Count up the lines below that include the string "Summits" and report the number by itself.

......

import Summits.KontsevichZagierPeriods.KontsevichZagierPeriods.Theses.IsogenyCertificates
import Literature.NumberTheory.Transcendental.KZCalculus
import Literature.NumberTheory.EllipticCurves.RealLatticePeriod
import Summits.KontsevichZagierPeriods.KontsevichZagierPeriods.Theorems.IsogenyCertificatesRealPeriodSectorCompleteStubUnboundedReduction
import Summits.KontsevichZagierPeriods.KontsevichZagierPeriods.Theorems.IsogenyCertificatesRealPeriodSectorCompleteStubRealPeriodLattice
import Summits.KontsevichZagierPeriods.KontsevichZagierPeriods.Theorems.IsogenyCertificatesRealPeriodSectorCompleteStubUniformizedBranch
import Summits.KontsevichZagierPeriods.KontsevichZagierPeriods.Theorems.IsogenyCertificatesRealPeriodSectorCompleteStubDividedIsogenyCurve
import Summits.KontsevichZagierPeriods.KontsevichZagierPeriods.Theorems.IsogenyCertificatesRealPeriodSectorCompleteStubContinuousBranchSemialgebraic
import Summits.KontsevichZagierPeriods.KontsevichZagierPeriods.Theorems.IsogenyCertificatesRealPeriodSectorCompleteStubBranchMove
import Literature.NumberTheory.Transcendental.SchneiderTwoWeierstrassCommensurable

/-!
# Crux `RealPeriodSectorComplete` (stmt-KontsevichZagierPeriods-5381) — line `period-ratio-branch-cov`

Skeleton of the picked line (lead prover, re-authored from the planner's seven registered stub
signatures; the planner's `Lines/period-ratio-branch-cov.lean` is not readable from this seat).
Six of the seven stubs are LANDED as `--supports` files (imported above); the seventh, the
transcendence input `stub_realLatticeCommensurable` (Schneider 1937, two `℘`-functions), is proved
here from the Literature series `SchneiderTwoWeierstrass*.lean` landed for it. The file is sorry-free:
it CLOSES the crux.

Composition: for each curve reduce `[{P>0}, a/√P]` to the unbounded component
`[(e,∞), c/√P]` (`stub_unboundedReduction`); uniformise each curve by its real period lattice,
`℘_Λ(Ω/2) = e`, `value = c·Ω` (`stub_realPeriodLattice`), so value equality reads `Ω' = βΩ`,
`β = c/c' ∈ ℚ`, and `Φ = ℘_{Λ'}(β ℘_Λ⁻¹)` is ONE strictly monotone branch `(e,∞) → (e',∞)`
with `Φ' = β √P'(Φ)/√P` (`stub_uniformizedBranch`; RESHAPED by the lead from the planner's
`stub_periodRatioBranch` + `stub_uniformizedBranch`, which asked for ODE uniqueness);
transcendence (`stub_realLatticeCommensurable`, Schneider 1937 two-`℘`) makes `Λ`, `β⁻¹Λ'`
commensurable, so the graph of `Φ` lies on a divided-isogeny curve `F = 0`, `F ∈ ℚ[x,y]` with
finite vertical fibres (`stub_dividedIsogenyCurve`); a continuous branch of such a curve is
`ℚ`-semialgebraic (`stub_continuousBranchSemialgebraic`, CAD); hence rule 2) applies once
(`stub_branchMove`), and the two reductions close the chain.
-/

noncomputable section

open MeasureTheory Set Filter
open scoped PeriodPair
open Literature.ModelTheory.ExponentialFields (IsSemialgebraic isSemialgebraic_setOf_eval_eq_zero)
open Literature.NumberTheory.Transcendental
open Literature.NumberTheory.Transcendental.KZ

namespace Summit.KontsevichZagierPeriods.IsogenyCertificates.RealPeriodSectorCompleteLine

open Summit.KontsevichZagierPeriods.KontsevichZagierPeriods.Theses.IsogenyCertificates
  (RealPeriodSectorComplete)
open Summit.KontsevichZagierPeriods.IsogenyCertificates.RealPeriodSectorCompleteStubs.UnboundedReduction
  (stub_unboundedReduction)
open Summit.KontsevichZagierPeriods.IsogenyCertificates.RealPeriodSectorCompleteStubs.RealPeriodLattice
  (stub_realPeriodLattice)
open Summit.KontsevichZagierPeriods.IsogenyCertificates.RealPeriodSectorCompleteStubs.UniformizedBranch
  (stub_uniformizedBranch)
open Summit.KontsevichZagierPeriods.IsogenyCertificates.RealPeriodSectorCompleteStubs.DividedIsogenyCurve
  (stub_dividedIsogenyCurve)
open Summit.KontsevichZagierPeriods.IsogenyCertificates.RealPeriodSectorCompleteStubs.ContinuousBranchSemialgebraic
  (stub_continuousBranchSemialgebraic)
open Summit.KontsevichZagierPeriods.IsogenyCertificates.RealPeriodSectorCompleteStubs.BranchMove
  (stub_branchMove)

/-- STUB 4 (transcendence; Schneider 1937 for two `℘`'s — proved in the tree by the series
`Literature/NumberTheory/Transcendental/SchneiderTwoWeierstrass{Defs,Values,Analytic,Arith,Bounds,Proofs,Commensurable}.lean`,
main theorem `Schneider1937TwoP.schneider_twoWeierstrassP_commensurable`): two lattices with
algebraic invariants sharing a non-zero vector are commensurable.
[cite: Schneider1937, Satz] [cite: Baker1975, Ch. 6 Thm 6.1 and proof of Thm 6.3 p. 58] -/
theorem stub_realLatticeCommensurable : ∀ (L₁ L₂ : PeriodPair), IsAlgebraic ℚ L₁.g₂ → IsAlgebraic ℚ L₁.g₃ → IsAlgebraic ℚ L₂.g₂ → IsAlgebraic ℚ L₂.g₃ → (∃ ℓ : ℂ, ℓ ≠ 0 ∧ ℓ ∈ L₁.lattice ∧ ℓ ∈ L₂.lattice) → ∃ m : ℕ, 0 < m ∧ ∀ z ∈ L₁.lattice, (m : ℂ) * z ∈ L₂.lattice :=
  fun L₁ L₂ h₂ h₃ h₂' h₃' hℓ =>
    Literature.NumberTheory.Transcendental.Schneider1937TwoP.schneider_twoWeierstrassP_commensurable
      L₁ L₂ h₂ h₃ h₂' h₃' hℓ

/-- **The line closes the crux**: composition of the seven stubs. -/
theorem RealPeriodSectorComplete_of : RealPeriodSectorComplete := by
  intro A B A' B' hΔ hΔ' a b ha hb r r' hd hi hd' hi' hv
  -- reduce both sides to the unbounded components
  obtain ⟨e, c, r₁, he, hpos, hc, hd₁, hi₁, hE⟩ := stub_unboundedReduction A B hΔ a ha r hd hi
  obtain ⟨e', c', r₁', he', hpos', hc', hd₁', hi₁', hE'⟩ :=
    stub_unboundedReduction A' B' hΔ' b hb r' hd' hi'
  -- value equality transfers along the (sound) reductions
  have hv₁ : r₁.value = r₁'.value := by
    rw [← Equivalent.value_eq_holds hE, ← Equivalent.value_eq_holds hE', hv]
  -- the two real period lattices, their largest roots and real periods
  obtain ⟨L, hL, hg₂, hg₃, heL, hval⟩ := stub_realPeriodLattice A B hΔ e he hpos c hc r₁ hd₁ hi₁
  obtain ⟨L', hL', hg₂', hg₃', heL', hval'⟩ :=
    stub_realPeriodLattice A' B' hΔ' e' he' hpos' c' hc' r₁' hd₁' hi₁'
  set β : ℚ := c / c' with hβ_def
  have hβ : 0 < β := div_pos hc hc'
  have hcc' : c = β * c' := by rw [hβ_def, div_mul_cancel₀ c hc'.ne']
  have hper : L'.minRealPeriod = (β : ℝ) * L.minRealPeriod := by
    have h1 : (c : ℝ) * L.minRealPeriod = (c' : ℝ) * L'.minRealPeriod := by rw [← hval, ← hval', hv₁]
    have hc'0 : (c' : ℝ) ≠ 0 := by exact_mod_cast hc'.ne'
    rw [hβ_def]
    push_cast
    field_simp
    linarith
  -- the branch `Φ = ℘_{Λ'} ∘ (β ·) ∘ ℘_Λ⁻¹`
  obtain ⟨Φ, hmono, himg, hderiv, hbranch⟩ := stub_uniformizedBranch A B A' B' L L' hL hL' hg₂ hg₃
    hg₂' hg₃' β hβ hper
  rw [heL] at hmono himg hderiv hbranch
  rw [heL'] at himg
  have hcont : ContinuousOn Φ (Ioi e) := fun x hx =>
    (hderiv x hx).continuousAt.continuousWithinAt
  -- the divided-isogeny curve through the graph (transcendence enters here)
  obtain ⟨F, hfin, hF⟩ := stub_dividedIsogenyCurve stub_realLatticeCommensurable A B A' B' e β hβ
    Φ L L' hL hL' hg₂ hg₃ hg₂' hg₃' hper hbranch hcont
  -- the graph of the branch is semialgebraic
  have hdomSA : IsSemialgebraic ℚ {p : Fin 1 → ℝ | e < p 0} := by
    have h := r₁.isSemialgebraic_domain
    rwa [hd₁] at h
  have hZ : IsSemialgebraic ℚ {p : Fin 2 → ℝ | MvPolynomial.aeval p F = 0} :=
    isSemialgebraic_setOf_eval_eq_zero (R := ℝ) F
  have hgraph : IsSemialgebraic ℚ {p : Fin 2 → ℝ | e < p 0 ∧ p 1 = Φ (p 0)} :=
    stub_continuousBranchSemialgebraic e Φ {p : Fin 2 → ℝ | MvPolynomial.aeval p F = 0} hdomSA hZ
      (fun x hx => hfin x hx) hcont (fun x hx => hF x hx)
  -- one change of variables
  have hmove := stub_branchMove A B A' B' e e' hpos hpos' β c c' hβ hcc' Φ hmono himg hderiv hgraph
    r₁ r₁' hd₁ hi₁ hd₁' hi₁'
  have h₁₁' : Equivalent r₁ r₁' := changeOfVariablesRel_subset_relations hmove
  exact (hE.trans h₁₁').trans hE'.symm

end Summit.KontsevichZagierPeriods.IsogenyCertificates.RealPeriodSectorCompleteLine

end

......

• **Your response**:
7